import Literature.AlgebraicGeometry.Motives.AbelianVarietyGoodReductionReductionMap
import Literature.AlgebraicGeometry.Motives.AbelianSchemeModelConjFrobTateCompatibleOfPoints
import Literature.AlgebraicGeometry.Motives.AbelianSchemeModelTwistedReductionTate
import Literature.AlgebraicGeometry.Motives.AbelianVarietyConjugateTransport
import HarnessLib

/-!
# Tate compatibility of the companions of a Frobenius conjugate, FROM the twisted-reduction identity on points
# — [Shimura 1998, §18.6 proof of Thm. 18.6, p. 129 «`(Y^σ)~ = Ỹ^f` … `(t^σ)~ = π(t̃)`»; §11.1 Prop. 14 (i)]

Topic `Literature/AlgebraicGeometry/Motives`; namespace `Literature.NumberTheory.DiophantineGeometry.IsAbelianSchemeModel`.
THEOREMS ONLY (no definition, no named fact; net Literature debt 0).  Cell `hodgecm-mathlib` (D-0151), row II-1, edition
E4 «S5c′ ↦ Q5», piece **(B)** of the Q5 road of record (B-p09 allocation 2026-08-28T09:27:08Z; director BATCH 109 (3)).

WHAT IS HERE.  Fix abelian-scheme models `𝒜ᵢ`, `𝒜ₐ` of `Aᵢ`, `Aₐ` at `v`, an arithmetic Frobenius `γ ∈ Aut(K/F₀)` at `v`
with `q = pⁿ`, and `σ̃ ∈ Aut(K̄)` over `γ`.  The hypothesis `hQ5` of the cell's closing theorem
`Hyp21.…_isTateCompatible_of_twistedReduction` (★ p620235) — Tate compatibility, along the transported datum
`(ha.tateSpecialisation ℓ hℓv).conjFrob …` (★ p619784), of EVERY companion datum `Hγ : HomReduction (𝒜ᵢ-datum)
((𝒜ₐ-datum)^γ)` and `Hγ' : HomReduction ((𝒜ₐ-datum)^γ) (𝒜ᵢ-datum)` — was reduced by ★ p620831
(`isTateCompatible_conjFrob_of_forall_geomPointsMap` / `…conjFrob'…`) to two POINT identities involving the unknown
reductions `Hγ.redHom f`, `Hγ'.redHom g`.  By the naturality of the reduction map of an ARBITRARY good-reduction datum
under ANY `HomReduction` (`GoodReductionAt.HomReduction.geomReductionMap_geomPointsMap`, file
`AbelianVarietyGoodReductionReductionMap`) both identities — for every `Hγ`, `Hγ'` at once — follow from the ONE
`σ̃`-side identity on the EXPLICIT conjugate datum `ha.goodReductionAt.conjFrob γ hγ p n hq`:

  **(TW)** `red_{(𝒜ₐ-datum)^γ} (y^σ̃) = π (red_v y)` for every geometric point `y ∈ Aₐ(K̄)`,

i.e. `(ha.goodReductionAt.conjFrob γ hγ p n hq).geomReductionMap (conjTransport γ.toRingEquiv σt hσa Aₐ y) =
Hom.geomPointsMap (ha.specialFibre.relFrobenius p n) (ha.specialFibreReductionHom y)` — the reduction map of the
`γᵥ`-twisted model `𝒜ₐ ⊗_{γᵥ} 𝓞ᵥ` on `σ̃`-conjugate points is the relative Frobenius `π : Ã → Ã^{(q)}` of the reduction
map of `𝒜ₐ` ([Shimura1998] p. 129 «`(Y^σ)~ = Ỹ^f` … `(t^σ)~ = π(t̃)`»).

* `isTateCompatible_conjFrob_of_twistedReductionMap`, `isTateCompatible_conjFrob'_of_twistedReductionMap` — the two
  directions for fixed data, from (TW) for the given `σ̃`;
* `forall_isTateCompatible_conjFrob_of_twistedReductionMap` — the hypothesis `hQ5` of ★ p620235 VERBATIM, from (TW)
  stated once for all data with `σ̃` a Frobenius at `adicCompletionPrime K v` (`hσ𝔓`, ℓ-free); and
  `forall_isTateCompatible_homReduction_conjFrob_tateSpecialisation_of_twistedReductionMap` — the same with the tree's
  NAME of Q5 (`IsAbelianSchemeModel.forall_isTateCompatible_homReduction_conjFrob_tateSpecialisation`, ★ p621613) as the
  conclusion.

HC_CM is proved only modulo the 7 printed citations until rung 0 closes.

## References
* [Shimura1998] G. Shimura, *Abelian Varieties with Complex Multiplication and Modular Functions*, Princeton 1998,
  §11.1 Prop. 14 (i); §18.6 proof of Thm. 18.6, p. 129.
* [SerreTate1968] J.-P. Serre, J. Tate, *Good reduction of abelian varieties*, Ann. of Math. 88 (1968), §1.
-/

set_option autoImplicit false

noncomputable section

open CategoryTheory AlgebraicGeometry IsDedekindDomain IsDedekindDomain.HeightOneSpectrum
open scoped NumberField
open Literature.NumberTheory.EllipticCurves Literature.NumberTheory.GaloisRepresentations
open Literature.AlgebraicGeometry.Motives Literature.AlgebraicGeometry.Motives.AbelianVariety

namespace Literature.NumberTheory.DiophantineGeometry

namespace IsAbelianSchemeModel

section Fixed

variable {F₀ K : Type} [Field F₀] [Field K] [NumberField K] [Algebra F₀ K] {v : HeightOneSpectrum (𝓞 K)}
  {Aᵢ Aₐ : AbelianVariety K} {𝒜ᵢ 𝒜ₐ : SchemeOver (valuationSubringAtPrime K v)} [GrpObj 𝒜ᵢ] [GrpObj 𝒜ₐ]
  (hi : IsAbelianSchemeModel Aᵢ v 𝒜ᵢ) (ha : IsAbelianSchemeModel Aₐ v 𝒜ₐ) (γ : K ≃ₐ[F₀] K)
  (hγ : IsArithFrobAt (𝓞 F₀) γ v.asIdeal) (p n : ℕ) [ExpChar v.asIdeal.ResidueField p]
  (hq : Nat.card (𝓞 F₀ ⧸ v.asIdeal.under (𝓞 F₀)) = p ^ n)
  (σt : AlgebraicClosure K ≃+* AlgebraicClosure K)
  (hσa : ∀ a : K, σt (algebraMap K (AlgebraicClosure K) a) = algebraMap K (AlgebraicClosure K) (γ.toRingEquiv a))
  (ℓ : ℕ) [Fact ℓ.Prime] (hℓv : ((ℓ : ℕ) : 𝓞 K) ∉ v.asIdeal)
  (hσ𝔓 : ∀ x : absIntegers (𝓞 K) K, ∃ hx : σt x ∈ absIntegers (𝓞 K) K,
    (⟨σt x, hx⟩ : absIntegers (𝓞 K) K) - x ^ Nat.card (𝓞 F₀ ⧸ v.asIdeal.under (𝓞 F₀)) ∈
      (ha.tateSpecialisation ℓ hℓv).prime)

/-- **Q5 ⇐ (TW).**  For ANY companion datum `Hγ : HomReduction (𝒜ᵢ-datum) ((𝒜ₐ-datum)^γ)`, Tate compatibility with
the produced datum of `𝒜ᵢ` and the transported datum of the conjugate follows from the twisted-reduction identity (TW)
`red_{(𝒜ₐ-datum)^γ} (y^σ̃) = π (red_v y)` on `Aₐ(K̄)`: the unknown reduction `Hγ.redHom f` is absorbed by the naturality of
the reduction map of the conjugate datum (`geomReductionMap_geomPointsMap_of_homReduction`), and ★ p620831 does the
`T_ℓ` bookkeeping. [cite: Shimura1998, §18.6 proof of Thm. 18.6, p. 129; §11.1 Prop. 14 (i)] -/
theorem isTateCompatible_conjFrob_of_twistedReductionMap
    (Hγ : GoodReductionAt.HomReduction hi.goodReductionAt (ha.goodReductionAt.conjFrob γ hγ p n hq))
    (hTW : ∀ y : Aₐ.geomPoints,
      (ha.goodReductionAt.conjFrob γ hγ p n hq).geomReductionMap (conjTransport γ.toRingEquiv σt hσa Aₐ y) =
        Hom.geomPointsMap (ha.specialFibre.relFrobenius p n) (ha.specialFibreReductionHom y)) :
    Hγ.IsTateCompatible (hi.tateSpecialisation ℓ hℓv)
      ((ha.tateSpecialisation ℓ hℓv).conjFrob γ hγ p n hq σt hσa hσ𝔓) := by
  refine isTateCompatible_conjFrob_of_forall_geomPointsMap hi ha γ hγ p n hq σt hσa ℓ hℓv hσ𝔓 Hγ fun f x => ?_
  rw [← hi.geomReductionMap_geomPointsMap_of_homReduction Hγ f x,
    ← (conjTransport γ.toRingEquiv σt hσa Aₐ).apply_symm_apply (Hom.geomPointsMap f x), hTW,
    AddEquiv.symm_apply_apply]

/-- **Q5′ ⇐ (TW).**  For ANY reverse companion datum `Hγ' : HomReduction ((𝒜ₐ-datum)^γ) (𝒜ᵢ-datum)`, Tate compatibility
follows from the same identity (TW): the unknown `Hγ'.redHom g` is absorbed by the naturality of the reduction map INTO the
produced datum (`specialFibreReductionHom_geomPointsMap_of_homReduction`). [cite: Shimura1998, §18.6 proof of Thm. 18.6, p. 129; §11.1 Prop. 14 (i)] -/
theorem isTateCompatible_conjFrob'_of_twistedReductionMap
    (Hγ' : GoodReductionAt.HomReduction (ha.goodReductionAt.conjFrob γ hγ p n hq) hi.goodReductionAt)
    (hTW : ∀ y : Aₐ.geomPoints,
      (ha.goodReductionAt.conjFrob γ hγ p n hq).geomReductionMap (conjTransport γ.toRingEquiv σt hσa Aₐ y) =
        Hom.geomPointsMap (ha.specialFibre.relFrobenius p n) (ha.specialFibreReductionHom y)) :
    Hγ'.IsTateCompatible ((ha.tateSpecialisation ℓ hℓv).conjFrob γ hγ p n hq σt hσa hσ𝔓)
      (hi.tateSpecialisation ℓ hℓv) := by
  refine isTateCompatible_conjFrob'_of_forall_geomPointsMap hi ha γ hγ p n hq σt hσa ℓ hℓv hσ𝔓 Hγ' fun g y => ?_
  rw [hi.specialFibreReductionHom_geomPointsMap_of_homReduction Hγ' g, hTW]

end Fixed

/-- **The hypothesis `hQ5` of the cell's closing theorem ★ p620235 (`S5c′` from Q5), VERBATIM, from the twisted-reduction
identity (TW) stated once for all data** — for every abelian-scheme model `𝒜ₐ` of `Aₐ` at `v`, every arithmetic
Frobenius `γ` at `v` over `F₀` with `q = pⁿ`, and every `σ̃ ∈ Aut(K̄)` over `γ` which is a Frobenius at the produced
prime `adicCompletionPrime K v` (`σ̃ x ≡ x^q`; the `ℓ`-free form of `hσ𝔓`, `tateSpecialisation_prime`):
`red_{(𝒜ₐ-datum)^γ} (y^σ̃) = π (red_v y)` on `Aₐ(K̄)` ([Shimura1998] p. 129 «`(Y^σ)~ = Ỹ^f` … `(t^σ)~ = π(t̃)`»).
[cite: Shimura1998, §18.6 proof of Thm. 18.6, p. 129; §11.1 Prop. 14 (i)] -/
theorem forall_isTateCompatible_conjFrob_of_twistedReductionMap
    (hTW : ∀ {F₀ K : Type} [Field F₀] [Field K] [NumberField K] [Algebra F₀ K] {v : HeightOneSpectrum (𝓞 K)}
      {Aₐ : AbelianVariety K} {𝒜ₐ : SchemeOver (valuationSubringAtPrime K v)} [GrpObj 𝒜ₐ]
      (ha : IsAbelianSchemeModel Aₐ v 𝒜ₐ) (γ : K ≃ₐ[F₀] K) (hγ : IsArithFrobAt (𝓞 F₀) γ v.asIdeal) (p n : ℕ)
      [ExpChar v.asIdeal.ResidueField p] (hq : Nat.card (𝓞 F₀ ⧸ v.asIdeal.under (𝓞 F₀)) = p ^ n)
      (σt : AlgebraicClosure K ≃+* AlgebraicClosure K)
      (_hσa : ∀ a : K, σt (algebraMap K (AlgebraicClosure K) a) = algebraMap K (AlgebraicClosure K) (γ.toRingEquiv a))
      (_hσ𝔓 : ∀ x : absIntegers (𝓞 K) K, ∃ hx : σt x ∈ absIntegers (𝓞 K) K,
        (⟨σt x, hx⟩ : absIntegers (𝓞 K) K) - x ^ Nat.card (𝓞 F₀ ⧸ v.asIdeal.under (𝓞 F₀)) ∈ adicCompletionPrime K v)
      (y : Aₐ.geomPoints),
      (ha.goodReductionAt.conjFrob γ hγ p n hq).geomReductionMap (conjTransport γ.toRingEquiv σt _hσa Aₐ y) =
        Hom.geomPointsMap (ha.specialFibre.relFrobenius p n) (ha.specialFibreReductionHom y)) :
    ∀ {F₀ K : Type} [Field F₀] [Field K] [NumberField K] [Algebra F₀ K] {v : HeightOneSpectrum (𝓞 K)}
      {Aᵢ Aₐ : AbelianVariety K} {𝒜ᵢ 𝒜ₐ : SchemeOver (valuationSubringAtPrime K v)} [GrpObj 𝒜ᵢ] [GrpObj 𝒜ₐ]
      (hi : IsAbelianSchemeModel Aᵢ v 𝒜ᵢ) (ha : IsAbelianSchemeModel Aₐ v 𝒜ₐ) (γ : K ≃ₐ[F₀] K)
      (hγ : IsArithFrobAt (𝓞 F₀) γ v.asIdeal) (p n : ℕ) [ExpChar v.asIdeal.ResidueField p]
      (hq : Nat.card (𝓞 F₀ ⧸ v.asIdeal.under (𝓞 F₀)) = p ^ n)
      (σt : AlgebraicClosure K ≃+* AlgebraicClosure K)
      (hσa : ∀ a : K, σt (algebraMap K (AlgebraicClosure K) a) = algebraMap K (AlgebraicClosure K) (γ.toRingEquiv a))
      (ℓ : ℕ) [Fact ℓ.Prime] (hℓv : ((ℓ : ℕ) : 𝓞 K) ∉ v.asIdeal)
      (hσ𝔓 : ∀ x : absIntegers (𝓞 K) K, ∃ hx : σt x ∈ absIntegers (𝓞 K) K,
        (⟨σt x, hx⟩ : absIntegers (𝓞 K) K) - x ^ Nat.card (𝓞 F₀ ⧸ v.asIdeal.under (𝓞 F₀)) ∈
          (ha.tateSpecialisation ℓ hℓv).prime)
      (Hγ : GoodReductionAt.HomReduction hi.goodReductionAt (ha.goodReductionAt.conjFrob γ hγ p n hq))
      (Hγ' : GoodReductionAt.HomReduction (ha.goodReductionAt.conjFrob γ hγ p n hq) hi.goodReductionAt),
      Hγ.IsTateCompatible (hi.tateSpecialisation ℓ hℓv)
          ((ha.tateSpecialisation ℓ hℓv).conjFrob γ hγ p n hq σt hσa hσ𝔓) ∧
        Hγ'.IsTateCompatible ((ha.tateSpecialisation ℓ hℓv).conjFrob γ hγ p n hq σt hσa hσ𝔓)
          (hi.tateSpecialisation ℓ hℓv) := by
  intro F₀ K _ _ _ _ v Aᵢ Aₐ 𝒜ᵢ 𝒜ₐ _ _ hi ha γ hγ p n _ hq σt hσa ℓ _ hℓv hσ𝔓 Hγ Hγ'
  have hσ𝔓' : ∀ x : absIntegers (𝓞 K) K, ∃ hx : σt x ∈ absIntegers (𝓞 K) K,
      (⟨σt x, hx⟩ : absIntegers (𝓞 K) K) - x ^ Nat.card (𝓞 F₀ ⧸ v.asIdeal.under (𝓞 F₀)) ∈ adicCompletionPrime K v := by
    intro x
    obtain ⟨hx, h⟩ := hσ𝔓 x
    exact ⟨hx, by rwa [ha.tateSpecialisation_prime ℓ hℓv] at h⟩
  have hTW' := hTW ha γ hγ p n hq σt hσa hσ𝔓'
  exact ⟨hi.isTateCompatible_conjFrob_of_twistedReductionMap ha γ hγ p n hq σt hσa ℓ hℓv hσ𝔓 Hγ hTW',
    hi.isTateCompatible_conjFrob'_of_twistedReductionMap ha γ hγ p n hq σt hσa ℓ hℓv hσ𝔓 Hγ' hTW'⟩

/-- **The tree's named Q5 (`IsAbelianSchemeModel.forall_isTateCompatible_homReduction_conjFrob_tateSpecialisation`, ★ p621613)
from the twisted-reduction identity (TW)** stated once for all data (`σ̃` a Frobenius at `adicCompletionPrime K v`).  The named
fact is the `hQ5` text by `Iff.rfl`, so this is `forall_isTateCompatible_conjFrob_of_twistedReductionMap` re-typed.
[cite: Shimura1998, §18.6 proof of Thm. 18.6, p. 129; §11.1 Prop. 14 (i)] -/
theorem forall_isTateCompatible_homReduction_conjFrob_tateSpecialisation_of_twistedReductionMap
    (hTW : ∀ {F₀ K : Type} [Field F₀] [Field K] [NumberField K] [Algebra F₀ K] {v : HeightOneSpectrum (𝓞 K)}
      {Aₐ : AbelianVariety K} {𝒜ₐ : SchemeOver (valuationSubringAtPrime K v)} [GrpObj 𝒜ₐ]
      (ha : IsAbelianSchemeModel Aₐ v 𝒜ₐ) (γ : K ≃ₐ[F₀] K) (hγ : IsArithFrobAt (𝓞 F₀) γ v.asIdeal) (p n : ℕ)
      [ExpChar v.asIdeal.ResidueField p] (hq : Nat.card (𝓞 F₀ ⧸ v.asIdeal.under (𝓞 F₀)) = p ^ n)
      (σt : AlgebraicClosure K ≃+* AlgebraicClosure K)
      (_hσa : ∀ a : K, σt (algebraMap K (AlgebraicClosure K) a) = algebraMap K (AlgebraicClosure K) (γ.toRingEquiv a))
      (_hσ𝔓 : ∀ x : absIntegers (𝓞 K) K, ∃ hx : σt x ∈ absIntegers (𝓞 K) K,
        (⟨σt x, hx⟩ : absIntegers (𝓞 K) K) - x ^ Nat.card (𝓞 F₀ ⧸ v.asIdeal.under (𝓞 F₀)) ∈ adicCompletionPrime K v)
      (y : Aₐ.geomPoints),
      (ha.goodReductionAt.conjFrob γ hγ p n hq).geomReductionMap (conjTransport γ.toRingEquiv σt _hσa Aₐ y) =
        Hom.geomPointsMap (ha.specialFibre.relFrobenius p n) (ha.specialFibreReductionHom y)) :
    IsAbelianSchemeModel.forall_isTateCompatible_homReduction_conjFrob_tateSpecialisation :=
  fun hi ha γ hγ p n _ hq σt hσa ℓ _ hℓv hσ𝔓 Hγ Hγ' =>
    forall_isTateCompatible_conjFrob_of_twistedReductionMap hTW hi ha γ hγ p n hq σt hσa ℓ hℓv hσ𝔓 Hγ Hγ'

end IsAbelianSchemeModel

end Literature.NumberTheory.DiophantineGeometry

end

========================================

Exercise prompt =
In the material above, find each line containing the word "absorbed" and copy it.

Solution below =
`red_{(𝒜ₐ-datum)^γ} (y^σ̃) = π (red_v y)` on `Aₐ(K̄)`: the unknown reduction `Hγ.redHom f` is absorbed by the naturality of
follows from the same identity (TW): the unknown `Hγ'.redHom g` is absorbed by the naturality of the reduction map INTO the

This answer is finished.